EXERCISE: The lines from the start of the records below through the line containing "a′.Alb ≅ a₀.Alb" are to be copied exactly, both ends included, with nothing added.

##########

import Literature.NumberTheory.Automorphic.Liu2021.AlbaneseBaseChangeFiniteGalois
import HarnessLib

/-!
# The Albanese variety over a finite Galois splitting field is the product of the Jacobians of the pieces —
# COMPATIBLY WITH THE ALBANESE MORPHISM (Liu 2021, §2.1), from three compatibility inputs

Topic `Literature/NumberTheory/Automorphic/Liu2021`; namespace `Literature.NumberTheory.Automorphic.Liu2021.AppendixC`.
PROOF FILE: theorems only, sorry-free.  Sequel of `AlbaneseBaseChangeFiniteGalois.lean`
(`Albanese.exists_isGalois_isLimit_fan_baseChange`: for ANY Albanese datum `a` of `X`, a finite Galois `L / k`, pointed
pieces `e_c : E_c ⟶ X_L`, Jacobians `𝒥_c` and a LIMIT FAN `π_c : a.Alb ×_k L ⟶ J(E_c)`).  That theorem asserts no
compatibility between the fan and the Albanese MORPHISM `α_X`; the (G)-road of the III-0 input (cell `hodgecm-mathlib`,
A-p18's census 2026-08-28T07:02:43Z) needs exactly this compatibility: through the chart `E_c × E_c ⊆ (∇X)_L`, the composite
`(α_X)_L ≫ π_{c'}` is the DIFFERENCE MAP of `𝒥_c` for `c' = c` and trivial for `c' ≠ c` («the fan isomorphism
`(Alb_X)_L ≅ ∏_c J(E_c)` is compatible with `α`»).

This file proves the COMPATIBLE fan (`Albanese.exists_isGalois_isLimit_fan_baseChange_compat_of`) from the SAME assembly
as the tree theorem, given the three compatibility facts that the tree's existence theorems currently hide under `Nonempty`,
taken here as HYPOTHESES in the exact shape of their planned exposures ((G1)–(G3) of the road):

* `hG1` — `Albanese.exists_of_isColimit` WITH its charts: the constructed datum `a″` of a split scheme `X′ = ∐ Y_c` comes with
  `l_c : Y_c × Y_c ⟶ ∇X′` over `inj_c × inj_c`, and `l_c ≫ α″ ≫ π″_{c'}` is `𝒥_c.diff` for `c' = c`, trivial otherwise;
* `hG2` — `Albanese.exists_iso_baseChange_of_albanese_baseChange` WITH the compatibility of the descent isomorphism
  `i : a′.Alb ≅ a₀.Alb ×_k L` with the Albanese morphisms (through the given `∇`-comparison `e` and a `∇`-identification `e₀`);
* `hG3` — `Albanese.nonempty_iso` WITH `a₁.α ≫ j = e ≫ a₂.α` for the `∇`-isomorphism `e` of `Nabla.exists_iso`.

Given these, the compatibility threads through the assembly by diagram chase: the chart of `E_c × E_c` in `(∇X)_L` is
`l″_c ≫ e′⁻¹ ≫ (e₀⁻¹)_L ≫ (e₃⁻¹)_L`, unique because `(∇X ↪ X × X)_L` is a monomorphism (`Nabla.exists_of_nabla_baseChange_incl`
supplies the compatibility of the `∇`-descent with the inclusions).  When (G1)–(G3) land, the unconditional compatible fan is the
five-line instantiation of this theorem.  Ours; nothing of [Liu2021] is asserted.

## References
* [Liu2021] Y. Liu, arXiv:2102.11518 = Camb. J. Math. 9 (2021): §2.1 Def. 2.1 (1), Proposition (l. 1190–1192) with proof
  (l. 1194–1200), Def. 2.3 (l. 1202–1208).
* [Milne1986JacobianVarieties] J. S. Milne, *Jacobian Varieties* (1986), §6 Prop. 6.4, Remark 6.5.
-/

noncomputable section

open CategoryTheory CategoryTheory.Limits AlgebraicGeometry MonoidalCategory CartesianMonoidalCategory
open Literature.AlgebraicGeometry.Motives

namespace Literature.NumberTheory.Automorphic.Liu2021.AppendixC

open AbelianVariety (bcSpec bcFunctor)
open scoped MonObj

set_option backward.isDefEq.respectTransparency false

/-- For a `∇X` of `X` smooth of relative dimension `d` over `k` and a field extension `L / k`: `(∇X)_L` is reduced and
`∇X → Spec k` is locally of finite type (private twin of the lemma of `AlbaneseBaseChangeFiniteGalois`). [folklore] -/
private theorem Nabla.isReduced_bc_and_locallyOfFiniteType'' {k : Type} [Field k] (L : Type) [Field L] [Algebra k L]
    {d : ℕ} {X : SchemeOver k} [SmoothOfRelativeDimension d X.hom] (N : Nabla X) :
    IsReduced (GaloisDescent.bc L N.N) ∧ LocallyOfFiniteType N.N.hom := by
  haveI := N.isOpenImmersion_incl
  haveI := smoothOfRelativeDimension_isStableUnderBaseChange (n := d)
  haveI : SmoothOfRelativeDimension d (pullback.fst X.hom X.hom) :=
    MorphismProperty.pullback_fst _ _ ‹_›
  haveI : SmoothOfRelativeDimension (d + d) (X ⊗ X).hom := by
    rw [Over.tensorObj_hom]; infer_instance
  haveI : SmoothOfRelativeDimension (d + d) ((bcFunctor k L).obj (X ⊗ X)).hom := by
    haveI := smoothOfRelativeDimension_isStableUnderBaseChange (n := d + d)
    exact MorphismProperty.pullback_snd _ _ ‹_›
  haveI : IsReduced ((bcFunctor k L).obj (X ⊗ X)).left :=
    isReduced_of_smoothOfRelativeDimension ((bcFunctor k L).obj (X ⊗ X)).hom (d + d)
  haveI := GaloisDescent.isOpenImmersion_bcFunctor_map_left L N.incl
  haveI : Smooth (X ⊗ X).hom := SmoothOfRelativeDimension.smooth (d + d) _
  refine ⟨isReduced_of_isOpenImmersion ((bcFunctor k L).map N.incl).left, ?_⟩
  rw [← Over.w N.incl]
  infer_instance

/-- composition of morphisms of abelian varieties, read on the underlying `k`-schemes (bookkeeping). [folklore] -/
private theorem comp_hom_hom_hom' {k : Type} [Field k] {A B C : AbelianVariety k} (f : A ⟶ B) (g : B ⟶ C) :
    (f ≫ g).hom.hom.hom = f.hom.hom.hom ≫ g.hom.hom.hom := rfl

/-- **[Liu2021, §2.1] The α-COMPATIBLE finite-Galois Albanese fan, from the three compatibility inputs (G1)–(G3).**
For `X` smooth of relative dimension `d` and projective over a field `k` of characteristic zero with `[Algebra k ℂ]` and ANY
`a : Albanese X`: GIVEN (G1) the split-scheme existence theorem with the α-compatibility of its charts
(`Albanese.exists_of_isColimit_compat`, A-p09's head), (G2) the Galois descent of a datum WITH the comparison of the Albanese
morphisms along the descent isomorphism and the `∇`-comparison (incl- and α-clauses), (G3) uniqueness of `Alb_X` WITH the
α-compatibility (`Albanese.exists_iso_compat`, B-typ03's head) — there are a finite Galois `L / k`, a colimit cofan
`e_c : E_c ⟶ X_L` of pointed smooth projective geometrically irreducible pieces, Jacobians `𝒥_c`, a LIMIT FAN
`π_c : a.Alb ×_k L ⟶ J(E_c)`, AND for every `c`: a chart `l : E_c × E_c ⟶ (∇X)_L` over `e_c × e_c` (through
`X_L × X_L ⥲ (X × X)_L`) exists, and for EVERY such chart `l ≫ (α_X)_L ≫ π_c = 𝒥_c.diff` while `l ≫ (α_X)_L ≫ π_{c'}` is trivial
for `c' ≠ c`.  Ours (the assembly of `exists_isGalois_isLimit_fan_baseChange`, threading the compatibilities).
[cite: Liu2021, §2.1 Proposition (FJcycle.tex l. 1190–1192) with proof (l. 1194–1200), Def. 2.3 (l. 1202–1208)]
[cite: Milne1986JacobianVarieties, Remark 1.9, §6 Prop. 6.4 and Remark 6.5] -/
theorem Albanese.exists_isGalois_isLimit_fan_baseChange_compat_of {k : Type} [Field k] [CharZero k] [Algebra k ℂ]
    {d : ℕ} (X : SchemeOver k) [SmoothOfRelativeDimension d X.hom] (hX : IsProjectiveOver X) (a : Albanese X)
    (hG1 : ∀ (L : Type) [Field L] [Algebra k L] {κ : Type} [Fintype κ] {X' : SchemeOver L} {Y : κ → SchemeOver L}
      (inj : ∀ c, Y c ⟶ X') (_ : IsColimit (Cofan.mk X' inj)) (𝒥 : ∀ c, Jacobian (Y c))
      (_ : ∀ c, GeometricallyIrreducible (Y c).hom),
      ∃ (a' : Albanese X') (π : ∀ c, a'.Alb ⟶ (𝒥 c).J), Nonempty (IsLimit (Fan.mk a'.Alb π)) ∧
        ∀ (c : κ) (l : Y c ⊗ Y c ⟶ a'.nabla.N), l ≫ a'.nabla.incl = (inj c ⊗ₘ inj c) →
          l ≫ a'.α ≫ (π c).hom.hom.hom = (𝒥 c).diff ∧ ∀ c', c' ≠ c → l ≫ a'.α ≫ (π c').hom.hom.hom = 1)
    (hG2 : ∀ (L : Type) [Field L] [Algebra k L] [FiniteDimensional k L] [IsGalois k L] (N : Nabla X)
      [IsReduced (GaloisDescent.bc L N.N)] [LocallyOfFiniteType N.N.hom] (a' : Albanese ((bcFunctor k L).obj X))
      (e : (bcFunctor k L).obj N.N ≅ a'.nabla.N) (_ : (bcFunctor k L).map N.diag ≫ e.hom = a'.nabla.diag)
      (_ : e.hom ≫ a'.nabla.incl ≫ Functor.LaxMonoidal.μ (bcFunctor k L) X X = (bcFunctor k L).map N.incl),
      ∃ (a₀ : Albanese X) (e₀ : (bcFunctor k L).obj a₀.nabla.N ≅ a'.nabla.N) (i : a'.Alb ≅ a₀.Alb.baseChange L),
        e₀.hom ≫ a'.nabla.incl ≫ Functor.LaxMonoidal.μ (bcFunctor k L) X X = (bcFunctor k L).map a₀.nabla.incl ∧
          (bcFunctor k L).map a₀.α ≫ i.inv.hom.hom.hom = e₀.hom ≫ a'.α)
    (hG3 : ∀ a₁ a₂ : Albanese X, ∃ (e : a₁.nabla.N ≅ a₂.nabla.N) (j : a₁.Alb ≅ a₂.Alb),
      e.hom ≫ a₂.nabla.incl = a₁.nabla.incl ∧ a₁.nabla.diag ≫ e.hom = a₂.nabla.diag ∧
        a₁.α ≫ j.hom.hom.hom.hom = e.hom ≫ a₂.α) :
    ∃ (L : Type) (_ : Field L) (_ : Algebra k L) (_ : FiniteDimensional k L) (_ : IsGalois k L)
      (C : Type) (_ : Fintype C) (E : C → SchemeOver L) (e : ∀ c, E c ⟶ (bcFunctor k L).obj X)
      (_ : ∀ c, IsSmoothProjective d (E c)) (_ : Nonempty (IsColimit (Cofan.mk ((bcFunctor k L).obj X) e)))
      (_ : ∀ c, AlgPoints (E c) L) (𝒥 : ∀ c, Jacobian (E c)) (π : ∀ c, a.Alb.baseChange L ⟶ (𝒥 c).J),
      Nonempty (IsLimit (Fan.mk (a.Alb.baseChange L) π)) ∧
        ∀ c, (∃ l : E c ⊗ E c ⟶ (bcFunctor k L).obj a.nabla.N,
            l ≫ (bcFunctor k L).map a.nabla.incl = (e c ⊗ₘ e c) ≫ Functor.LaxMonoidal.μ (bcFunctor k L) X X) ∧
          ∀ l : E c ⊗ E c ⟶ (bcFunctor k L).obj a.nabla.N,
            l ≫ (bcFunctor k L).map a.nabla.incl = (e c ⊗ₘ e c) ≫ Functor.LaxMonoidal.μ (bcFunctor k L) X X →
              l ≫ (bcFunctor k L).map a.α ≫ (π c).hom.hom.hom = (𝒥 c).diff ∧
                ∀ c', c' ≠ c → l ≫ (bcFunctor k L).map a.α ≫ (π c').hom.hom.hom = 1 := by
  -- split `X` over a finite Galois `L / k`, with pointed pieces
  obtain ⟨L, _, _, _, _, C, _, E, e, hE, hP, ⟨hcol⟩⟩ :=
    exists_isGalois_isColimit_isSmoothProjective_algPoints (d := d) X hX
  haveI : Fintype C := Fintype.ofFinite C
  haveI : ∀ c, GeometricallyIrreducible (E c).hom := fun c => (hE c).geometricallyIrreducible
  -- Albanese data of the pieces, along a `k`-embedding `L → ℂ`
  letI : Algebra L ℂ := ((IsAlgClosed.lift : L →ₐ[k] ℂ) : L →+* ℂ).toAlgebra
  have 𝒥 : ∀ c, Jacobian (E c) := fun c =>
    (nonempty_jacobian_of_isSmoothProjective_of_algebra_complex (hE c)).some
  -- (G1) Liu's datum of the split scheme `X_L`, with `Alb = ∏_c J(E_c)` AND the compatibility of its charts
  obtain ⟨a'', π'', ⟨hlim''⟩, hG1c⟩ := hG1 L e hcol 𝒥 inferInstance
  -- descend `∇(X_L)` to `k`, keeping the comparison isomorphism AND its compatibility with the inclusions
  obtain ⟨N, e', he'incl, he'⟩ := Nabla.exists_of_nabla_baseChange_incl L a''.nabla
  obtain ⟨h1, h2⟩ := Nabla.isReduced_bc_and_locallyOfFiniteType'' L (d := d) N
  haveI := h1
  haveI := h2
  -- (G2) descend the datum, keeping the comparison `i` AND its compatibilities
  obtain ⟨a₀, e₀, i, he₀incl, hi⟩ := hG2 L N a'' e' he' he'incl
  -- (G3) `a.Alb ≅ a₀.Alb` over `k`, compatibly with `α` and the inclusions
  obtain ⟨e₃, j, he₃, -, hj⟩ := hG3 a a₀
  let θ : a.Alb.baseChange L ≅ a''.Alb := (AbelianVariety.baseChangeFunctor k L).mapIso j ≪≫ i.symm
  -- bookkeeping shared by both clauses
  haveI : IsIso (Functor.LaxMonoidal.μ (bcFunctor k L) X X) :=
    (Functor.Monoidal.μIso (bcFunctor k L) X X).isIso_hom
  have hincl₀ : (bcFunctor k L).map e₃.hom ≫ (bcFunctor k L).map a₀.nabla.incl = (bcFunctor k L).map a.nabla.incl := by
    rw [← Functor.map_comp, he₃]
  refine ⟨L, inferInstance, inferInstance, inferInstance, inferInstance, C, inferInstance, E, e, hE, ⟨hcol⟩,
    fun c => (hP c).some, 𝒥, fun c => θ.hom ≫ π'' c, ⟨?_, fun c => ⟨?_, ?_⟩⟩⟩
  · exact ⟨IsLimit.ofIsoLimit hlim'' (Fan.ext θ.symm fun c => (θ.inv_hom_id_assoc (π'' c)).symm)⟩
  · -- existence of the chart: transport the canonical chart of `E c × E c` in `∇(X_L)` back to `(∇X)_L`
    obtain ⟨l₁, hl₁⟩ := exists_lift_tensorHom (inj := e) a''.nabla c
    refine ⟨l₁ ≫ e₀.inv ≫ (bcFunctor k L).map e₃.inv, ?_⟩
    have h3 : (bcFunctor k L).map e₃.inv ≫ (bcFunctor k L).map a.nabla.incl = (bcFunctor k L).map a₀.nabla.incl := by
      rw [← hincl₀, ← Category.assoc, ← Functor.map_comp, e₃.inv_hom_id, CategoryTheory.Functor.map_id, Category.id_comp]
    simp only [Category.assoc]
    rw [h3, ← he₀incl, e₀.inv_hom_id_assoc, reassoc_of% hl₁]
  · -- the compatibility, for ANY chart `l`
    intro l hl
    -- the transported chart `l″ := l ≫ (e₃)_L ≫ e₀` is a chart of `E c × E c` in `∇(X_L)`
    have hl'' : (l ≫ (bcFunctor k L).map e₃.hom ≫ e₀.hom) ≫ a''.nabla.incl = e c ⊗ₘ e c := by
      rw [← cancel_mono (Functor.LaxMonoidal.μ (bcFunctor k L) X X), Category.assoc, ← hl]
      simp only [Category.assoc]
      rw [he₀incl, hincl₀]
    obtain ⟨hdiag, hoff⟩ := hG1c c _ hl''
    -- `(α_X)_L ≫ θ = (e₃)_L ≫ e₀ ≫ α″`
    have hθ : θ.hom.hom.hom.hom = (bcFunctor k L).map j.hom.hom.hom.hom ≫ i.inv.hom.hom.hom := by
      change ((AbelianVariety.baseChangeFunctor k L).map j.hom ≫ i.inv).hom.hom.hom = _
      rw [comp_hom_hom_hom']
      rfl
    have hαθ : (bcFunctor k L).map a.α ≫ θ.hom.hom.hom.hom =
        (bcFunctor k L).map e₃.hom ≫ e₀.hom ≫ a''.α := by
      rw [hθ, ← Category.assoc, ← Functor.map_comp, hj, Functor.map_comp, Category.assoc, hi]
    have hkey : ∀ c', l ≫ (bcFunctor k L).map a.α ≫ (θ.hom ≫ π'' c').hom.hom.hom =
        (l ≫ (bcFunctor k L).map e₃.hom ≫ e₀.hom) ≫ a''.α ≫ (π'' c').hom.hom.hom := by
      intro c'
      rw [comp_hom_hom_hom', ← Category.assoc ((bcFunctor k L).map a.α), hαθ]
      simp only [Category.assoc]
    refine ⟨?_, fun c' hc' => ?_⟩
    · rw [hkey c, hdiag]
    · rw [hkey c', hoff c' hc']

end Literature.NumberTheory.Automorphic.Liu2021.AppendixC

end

##########

YOUR SOLUTION:
import Literature.NumberTheory.Automorphic.Liu2021.AlbaneseBaseChangeFiniteGalois
import HarnessLib

/-!
# The Albanese variety over a finite Galois splitting field is the product of the Jacobians of the pieces —
# COMPATIBLY WITH THE ALBANESE MORPHISM (Liu 2021, §2.1), from three compatibility inputs

Topic `Literature/NumberTheory/Automorphic/Liu2021`; namespace `Literature.NumberTheory.Automorphic.Liu2021.AppendixC`.
PROOF FILE: theorems only, sorry-free.  Sequel of `AlbaneseBaseChangeFiniteGalois.lean`
(`Albanese.exists_isGalois_isLimit_fan_baseChange`: for ANY Albanese datum `a` of `X`, a finite Galois `L / k`, pointed
pieces `e_c : E_c ⟶ X_L`, Jacobians `𝒥_c` and a LIMIT FAN `π_c : a.Alb ×_k L ⟶ J(E_c)`).  That theorem asserts no
compatibility between the fan and the Albanese MORPHISM `α_X`; the (G)-road of the III-0 input (cell `hodgecm-mathlib`,
A-p18's census 2026-08-28T07:02:43Z) needs exactly this compatibility: through the chart `E_c × E_c ⊆ (∇X)_L`, the composite
`(α_X)_L ≫ π_{c'}` is the DIFFERENCE MAP of `𝒥_c` for `c' = c` and trivial for `c' ≠ c` («the fan isomorphism
`(Alb_X)_L ≅ ∏_c J(E_c)` is compatible with `α`»).

This file proves the COMPATIBLE fan (`Albanese.exists_isGalois_isLimit_fan_baseChange_compat_of`) from the SAME assembly
as the tree theorem, given the three compatibility facts that the tree's existence theorems currently hide under `Nonempty`,
taken here as HYPOTHESES in the exact shape of their planned exposures ((G1)–(G3) of the road):

* `hG1` — `Albanese.exists_of_isColimit` WITH its charts: the constructed datum `a″` of a split scheme `X′ = ∐ Y_c` comes with
  `l_c : Y_c × Y_c ⟶ ∇X′` over `inj_c × inj_c`, and `l_c ≫ α″ ≫ π″_{c'}` is `𝒥_c.diff` for `c' = c`, trivial otherwise;
* `hG2` — `Albanese.exists_iso_baseChange_of_albanese_baseChange` WITH the compatibility of the descent isomorphism
  `i : a′.Alb ≅ a₀.Alb ×_k L` with the Albanese morphisms (through the given `∇`-comparison `e` and a `∇`-identification `e₀`);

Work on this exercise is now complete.